Registry: The Shwachman-Diamond Syndrome Registry collects data from individuals diagnosed with Shwachman-Diamond syndrome. This registry allows researchers and medical professionals to better understand the syndrome and its associated genetic changes. The registry also provides information on genetic testing and resources for individuals and families affected by the syndrome.
Other resources: Aside from these databases and registries, there are various other resources available for learning about the SBDS gene and related variants. Scientific articles, research papers, and literature reviews provide in-depth knowledge on the gene’s function, common genetic changes, and their impact on health. These resources contribute to our understanding of the gene and its role in various genetic conditions and diseases.
Overall, the gene and variant databases, along with other related resources, provide a wealth of information on the SBDS gene and its associated variants.
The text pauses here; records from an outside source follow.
/-- **Time-reversal symmetrisation.** A probability measure on `H` of finite mean enstrophy that kills every
cylindrical forced-Euler generator image symmetrises, `μˢ = ½μ + ½(−)_*μ`, to a stationary statistical solution of
forced Euler in the full FMRT sense (any force `f`; the shell inequality of `μˢ` holds with equality). -/
theorem isSSS_symmetrize {f : UnitAddTorus (Fin 3) → EuclideanSpace ℝ (Fin 3)} {μ : Measure (Torus.energySpace (Fin 3))}
    [IsProbabilityMeasure μ]
    (hfin : ∫⁻ u, Torus.eGradNormSq ((u : Lp (EuclideanSpace ℝ (Fin 3)) 2 (volume : Measure (UnitAddTorus (Fin 3)))) :
      UnitAddTorus (Fin 3) → EuclideanSpace ℝ (Fin 3)) ∂μ < ∞)
    (hL : ∀ Φ : Torus.CylindricalTest (Fin 3),
      Integrable (fun u : Torus.energySpace (Fin 3) => Torus.nsGeneratorPairing 0 f u (Φ.grad u)) μ ∧
        ∫ u, Torus.nsGeneratorPairing 0 f u (Φ.grad u) ∂μ = 0) :
    Torus.IsStationaryStatisticalSolution 0 f
      ((2 : ℝ≥0∞)⁻¹ • μ + (2 : ℝ≥0∞)⁻¹ • μ.map (MeasurableEquiv.neg (Torus.energySpace (Fin 3)))) := by
  set T := MeasurableEquiv.neg (Torus.energySpace (Fin 3)) with hT
  have hTapply : ∀ u : Torus.energySpace (Fin 3), T u = -u := fun u => rfl
  have two_ne_top : (2 : ℝ≥0∞)⁻¹ ≠ ∞ := by simp
  haveI : IsProbabilityMeasure (μ.map T) := Measure.isProbabilityMeasure_map T.measurable.aemeasurable
  refine ⟨?_, ?_, ?_, ?_⟩
  · -- probability
    constructor
    simp only [Measure.add_apply, Measure.smul_apply, measure_univ, smul_eq_mul, mul_one]
    exact ENNReal.inv_two_add_inv_two
  · -- finite mean enstrophy: the density is even
    simp only [lintegral_add_measure, lintegral_smul_measure]
    rw [lintegral_map_equiv]
    simp only [hTapply, desaturation_eGradNormSq_neg]
    exact ENNReal.add_lt_top.mpr ⟨ENNReal.mul_lt_top (by simp) hfin, ENNReal.mul_lt_top (by simp) hfin⟩
  · -- Liouville: the reflected test functional
    intro Φ
    obtain ⟨hi, h0⟩ := hL Φ
    obtain ⟨Ψ, hΨ⟩ := exists_generator_comp_neg f Φ
    obtain ⟨hi', h0'⟩ := hL Ψ
    have hcomp : ((fun u : Torus.energySpace (Fin 3) => Torus.nsGeneratorPairing 0 f u (Φ.grad u)) ∘ T) =
        fun u : Torus.energySpace (Fin 3) => -Torus.nsGeneratorPairing 0 f u (Ψ.grad u) := by
      funext u; simp only [Function.comp_apply, hTapply]; exact hΨ u
    have hmap : Integrable (fun u : Torus.energySpace (Fin 3) => Torus.nsGeneratorPairing 0 f u (Φ.grad u)) (μ.map T) := by
      rw [integrable_map_equiv, hcomp]; exact hi'.neg
    refine ⟨(hi.smul_measure two_ne_top).add_measure (hmap.smul_measure two_ne_top), ?_⟩
    rw [integral_add_measure (hi.smul_measure two_ne_top) (hmap.smul_measure two_ne_top),
      integral_smul_measure, integral_smul_measure, integral_map_equiv]
    change _ + _ • ∫ u, ((fun u : Torus.energySpace (Fin 3) => Torus.nsGeneratorPairing 0 f u (Φ.grad u)) ∘ T) u ∂μ = 0
    rw [hcomp, integral_neg, h0, h0']
    simp
  · -- shell inequality: the work is odd, the shells are even
    intro e₁ e₂ _
    set S : Set (Torus.energySpace (Fin 3)) := {u | e₁ ≤ ‖u‖ₑ ^ 2 ∧ ‖u‖ₑ ^ 2 < e₂} with hS
    set g : Torus.energySpace (Fin 3) → ℝ := fun u =>
      0 * (Torus.eGradNormSq ((u : Lp (EuclideanSpace ℝ (Fin 3)) 2 (volume : Measure (UnitAddTorus (Fin 3)))) :
        UnitAddTorus (Fin 3) → EuclideanSpace ℝ (Fin 3))).toReal -
        Torus.pairing (u : Lp (EuclideanSpace ℝ (Fin 3)) 2 (volume : Measure (UnitAddTorus (Fin 3)))) f with hg
    have hgneg : ∀ u : Torus.energySpace (Fin 3), g (T u) = -g u := fun u => by
      simp only [hg, hTapply, zero_mul, zero_sub, pairing_neg_state, neg_neg]
    have hpre : T ⁻¹' S = S := by
      ext u
      simp only [hS, Set.mem_preimage, Set.mem_setOf_eq, hTapply, enorm_neg]
    have hrestr : ((2 : ℝ≥0∞)⁻¹ • μ + (2 : ℝ≥0∞)⁻¹ • μ.map T).restrict S =
        (2 : ℝ≥0∞)⁻¹ • μ.restrict S + (2 : ℝ≥0∞)⁻¹ • (μ.restrict S).map T := by
      simp only [Measure.restrict_add, Measure.restrict_smul]
      rw [T.measurableEmbedding.restrict_map, hpre]
    change ∫ u in S, g u ∂((2 : ℝ≥0∞)⁻¹ • μ + (2 : ℝ≥0∞)⁻¹ • μ.map T) ≤ 0
    rw [hrestr]
    by_cases hint : Integrable g ((2 : ℝ≥0∞)⁻¹ • μ.restrict S + (2 : ℝ≥0∞)⁻¹ • (μ.restrict S).map T)
    · have h1 : Integrable g ((2 : ℝ≥0∞)⁻¹ • μ.restrict S) := hint.mono_measure (Measure.le_add_right le_rfl)
      have h2 : Integrable g ((2 : ℝ≥0∞)⁻¹ • (μ.restrict S).map T) := hint.mono_measure (Measure.le_add_left le_rfl)
      rw [integral_add_measure h1 h2, integral_smul_measure, integral_smul_measure, integral_map_equiv]
      simp only [hgneg, integral_neg, smul_eq_mul, mul_neg, add_neg_cancel, le_refl]
    · rw [integral_undef hint]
Researchers, clinicians, and individuals seeking information on genetic testing or related conditions can utilize these resources to better understand the role of the SBDS gene in health and disease.
References
- Shimamura, A. (2017). Shwachman-Diamond syndrome. SDS Foundation. Retrieved from https://www.shwachman-diamond.org/
- Genetics Home Reference. (2019). SBDS gene. Retrieved from https://ghr.nlm.nih.gov/gene/SBDS
- Goyenechea, E., et al. (2020). SBDS gene. OMIM. Retrieved from https://www.omim.org/gene/607444
- Genetic Testing Registry. (2021). SBDS gene. Retrieved from https://www.ncbi.nlm.nih.gov/gtr/genes/607444/
- Database of Single Nucleotide Polymorphisms (dbSNP). SBDS gene. Retrieved from https://www.ncbi.nlm.nih.gov/snp/607444/
These articles provide information on the SBDS gene and its related genetic conditions, such as Shwachman-Diamond syndrome. They discuss the function and role of the SBDS gene in ribosome assembly and how changes in this gene can lead to various diseases, including cancer.
Testing for changes in the SBDS gene can be done through genetic tests. Resources such as the SDS Foundation and OMIM provide additional information on testing procedures and related health conditions. The Genetic Testing Registry and dbSNP catalog genetic changes in the SBDS gene and other related genes. For more scientific articles related to the SBDS gene, one can search PubMed using the gene name or related syndrome names.